::: Data under study

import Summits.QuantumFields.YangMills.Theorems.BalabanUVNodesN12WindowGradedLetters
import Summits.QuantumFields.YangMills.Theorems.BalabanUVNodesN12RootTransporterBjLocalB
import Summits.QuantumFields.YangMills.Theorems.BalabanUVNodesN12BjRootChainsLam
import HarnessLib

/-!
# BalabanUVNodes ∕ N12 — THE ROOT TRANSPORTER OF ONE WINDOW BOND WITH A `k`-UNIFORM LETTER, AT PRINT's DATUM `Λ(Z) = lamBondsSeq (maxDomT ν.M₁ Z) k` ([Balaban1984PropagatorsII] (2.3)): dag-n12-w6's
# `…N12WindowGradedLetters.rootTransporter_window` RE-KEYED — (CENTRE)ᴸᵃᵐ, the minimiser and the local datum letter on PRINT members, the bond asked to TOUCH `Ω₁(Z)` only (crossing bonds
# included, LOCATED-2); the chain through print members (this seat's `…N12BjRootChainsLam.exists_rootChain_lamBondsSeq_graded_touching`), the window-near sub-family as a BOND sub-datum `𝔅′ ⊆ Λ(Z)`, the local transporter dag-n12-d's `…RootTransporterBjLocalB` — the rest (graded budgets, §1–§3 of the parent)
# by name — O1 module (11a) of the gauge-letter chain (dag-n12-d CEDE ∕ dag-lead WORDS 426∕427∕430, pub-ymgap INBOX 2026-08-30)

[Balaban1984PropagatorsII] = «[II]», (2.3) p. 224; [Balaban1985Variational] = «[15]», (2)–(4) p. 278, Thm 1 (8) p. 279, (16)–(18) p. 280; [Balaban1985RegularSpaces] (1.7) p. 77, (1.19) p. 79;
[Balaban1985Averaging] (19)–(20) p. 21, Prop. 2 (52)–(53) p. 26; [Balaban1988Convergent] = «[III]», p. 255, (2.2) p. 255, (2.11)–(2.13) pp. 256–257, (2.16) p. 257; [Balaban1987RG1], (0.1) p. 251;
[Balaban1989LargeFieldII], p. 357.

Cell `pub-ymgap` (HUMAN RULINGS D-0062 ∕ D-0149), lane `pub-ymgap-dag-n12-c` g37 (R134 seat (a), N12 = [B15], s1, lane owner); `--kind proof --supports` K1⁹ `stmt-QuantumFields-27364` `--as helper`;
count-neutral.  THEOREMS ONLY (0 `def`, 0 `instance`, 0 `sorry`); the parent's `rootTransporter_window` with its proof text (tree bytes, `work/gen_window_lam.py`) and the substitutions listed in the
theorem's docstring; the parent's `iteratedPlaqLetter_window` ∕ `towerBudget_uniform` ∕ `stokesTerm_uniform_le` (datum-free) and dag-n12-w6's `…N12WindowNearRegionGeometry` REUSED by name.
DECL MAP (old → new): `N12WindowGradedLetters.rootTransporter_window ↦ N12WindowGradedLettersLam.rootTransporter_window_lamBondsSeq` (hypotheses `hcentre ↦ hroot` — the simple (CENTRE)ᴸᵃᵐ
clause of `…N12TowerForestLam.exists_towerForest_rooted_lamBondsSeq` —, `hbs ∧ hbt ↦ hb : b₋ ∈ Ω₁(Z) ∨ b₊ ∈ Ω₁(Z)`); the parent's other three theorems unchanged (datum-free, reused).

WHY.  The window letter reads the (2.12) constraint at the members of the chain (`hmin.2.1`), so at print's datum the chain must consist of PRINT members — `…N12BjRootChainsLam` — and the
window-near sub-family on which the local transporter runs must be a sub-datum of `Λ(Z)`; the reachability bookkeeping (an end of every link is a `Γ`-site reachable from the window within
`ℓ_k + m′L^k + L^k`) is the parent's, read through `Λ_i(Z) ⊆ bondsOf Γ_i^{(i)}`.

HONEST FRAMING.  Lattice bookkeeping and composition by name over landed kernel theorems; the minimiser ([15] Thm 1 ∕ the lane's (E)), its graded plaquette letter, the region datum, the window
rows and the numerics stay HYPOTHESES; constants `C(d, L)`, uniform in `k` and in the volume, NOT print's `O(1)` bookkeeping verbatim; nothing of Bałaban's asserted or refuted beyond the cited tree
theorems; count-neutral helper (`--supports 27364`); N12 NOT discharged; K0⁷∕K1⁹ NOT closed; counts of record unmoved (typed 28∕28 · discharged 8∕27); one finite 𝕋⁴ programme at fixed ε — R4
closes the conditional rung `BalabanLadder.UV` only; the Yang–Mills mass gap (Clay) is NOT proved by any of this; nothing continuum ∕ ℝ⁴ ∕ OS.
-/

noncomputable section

::::::
::: Data under study

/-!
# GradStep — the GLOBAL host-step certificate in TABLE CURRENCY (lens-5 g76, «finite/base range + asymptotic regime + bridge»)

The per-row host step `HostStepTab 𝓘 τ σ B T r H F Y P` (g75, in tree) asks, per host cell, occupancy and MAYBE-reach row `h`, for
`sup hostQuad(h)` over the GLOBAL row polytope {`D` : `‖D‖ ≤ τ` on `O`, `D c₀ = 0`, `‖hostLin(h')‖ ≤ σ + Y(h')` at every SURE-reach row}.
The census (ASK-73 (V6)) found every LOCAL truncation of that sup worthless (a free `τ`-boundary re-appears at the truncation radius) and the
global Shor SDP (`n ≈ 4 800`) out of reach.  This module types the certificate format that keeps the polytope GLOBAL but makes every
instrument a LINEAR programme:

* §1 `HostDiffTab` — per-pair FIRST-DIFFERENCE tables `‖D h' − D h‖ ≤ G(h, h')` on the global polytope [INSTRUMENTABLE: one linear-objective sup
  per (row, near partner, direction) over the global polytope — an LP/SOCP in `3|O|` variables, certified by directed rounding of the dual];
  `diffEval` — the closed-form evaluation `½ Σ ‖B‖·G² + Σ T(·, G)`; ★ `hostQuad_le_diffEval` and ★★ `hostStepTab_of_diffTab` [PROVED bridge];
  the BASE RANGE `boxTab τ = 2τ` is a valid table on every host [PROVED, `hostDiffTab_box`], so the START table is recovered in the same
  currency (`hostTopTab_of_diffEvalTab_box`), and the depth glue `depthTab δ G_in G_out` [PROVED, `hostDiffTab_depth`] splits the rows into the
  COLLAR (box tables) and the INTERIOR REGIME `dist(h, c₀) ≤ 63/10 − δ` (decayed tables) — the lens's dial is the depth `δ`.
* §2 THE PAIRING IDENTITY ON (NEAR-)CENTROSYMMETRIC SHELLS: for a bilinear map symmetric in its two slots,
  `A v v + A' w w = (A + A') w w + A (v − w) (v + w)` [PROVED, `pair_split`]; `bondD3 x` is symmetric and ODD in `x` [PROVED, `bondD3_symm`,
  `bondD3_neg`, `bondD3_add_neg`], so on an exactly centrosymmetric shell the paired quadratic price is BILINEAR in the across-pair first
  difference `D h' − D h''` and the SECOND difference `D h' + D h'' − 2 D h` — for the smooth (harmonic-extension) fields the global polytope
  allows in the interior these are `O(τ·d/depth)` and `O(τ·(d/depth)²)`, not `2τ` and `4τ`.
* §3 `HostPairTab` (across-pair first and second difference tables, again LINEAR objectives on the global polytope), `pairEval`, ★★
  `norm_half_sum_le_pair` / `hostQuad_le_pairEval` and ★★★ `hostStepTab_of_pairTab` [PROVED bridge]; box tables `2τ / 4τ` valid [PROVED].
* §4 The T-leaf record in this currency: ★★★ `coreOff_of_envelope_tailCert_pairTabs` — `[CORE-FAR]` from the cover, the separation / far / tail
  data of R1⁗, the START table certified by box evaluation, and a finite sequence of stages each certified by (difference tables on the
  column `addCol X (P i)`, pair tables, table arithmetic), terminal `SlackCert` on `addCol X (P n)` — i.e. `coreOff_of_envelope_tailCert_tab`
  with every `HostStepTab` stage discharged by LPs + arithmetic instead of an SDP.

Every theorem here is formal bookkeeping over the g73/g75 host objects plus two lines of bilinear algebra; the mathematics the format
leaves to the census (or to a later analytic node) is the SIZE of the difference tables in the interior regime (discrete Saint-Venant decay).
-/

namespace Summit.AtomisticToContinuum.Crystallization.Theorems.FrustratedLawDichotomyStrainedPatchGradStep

::::::
::: Data under study

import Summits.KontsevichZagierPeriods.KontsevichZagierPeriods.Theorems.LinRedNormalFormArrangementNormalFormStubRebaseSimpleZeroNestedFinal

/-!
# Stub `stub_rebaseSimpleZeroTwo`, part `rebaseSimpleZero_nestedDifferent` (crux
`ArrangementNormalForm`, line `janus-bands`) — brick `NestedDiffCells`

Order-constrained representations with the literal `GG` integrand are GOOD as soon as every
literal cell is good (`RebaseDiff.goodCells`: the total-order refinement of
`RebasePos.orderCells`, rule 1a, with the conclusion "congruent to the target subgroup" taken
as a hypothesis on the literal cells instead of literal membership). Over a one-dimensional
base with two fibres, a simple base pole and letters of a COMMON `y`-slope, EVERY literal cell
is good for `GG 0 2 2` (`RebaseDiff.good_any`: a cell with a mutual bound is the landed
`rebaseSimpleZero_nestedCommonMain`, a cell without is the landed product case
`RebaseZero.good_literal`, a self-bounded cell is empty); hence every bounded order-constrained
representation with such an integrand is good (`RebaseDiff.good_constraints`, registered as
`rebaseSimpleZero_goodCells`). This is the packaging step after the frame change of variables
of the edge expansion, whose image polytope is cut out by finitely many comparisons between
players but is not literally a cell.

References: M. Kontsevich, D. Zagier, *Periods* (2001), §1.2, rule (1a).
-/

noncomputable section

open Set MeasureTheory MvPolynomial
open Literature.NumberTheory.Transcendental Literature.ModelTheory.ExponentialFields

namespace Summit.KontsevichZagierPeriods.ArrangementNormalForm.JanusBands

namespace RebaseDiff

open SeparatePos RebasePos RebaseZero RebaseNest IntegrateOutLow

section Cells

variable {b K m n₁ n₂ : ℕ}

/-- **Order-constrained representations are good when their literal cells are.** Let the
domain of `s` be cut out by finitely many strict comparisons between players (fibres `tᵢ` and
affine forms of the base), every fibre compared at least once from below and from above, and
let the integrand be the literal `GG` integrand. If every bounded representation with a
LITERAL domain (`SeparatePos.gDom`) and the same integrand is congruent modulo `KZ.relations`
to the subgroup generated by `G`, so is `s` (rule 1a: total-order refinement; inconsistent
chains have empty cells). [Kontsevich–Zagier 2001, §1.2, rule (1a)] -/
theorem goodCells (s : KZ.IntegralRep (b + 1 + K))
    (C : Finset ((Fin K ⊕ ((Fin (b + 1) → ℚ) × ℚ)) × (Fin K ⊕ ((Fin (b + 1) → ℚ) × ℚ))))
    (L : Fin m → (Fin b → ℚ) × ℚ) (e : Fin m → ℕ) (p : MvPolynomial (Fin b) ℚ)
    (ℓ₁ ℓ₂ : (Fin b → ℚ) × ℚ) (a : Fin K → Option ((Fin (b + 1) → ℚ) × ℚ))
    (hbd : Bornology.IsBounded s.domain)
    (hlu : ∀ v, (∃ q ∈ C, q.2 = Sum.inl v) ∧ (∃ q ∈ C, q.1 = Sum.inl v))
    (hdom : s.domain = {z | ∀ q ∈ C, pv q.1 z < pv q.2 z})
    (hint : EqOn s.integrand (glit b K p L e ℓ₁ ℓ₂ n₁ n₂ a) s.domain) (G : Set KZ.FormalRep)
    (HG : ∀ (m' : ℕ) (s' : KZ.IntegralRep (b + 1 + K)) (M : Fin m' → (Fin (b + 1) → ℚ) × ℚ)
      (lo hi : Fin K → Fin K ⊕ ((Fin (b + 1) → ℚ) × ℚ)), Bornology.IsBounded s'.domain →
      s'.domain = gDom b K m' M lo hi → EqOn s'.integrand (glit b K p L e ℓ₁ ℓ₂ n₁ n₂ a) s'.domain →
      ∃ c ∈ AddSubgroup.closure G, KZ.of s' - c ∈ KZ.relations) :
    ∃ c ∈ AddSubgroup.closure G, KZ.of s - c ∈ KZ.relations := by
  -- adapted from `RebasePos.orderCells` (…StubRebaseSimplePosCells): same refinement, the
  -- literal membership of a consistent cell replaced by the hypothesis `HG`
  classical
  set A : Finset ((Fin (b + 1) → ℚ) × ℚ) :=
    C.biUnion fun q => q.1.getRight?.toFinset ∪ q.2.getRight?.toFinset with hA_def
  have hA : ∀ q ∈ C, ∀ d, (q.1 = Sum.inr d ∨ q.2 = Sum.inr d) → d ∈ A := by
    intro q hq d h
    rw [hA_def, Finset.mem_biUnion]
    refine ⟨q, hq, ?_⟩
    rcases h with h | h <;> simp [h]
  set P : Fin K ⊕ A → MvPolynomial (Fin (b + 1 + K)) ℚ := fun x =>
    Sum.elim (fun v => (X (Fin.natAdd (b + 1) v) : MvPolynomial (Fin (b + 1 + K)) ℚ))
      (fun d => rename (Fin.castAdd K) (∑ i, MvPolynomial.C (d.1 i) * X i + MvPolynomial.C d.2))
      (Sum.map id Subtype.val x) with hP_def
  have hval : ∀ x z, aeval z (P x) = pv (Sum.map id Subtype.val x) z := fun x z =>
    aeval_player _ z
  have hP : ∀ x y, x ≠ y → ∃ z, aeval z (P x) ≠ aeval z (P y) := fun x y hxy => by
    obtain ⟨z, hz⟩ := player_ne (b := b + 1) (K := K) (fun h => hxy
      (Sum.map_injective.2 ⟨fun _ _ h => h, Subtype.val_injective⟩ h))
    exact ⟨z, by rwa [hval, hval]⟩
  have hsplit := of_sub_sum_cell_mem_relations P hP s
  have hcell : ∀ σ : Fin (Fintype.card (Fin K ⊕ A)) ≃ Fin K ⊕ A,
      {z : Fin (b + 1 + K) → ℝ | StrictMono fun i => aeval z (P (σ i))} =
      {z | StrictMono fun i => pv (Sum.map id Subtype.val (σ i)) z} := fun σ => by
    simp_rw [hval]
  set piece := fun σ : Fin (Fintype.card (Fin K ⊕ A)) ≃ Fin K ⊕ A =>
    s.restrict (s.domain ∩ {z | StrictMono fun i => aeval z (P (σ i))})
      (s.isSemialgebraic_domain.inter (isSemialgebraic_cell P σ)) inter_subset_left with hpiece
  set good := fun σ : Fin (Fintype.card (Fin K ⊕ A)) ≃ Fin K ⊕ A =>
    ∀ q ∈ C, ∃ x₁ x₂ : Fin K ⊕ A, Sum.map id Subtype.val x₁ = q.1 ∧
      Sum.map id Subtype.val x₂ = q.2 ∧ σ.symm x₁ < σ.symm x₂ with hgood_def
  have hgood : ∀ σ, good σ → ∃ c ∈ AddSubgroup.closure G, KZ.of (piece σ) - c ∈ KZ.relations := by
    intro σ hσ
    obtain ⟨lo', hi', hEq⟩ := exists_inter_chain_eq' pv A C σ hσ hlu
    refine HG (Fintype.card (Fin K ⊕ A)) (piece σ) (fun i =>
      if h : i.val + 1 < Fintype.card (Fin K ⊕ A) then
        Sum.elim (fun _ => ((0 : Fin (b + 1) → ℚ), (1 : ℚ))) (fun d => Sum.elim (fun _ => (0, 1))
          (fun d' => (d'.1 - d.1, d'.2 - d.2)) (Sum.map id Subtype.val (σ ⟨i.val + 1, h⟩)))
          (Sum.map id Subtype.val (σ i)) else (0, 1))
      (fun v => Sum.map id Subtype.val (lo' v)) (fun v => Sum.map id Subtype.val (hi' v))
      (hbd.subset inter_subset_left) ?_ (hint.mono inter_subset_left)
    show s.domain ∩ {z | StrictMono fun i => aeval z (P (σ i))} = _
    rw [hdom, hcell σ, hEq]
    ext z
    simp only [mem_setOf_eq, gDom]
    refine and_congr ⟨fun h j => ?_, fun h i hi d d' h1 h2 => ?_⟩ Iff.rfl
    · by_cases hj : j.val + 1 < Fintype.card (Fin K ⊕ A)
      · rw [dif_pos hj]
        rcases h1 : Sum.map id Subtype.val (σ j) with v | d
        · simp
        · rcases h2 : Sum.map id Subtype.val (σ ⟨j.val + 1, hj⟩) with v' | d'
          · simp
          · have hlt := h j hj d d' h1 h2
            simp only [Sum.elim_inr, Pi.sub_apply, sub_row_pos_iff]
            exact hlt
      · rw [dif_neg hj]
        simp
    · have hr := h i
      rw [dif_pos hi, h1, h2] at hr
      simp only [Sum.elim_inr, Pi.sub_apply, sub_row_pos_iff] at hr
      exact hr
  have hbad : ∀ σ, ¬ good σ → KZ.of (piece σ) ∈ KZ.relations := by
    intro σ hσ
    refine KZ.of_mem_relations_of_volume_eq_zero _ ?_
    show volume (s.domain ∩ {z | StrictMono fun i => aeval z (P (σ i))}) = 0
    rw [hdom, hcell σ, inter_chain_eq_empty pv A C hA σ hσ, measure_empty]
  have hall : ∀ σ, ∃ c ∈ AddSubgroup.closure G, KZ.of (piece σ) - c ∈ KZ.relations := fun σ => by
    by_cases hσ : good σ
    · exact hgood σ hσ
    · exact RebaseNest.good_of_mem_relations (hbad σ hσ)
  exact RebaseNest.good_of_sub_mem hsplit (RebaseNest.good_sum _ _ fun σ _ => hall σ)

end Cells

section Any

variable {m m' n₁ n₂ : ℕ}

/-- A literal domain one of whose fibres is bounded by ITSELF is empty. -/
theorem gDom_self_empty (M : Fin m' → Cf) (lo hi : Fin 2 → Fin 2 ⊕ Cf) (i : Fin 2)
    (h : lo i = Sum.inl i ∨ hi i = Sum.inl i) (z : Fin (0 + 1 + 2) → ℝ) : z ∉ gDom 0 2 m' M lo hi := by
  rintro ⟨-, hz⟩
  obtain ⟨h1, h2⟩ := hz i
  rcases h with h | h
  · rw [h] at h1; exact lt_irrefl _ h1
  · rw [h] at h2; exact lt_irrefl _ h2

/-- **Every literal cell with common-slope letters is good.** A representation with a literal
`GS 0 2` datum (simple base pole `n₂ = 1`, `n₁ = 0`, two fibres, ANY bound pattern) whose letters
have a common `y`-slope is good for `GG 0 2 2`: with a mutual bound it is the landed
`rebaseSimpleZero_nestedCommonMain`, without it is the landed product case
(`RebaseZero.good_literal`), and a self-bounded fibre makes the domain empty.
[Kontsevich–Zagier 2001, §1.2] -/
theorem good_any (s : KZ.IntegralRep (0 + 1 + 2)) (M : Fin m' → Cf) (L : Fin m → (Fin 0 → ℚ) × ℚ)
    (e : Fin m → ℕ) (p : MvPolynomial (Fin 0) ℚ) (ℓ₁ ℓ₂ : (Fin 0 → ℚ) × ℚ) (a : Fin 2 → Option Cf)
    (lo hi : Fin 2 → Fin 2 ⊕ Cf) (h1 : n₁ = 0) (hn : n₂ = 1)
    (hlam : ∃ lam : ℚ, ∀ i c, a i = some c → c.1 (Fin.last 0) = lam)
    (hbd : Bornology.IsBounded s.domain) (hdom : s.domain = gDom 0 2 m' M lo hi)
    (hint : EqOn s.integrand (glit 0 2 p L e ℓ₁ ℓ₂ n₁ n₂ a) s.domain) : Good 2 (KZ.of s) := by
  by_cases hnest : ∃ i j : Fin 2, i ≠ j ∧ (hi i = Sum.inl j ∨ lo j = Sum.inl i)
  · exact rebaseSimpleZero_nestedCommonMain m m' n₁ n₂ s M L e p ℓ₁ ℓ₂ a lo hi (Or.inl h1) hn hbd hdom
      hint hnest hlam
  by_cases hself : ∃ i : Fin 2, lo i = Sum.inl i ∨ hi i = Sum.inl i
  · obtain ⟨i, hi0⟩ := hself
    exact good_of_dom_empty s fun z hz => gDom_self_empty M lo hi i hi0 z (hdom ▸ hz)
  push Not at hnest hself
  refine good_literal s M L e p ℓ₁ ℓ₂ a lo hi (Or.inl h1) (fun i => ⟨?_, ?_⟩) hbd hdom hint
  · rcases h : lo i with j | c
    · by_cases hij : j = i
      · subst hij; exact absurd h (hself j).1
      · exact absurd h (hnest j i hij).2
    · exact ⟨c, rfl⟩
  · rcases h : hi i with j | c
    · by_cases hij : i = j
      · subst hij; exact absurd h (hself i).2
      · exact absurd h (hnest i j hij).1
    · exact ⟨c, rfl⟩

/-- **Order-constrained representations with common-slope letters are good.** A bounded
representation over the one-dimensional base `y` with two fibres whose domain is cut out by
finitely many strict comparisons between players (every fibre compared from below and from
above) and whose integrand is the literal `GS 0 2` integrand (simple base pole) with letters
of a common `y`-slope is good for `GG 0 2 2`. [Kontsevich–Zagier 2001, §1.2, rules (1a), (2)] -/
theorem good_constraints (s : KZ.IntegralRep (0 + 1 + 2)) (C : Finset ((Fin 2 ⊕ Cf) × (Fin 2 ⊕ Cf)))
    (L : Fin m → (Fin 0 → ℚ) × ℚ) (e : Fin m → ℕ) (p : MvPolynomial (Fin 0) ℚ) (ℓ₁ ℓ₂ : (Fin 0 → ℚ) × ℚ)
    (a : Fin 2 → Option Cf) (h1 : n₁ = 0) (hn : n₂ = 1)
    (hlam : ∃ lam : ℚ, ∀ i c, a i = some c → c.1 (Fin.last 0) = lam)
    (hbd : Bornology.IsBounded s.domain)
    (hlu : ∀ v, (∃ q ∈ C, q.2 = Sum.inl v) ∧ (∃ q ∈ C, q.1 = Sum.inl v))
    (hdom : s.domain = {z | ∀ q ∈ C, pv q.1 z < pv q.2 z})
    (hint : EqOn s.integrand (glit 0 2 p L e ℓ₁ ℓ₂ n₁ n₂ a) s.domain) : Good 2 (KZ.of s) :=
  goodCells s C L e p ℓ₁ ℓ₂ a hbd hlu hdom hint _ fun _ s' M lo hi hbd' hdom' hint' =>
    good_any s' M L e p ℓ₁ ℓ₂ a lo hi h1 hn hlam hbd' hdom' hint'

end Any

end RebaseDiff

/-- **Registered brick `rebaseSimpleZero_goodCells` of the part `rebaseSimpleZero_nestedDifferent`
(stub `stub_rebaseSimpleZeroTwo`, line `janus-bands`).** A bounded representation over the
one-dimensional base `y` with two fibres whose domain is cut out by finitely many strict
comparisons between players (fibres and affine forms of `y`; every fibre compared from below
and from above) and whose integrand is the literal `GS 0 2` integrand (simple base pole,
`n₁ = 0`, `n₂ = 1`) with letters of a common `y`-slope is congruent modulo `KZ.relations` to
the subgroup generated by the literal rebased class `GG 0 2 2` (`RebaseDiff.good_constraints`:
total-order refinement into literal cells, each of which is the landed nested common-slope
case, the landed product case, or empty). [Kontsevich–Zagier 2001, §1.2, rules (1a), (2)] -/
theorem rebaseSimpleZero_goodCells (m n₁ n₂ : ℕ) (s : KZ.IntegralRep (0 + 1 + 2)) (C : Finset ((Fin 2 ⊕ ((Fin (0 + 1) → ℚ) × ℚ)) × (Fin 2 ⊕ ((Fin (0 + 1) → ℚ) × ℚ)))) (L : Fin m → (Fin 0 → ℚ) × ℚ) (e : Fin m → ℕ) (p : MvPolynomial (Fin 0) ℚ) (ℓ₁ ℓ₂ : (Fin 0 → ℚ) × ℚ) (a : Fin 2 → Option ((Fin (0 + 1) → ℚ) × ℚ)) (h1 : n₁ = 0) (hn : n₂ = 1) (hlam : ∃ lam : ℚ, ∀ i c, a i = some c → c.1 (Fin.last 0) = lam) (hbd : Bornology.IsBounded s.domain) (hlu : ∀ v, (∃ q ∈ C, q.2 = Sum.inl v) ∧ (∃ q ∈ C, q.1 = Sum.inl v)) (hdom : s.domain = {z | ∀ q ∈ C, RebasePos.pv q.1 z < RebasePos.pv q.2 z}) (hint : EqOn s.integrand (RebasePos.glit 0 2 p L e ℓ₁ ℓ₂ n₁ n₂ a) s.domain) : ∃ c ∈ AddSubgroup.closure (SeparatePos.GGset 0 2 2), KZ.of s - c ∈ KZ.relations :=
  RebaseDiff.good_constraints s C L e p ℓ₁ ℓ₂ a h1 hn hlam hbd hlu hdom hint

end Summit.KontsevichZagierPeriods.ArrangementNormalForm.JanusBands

::::::

(Action item) Each line that mentions the string "which" must be copied from the listing.

(Expected output)
window-near sub-family on which the local transporter runs must be a sub-datum of `Λ(Z)`; the reachability bookkeeping (an end of every link is a `Γ`-site reachable from the window within
total-order refinement into literal cells, each of which is the landed nested common-slope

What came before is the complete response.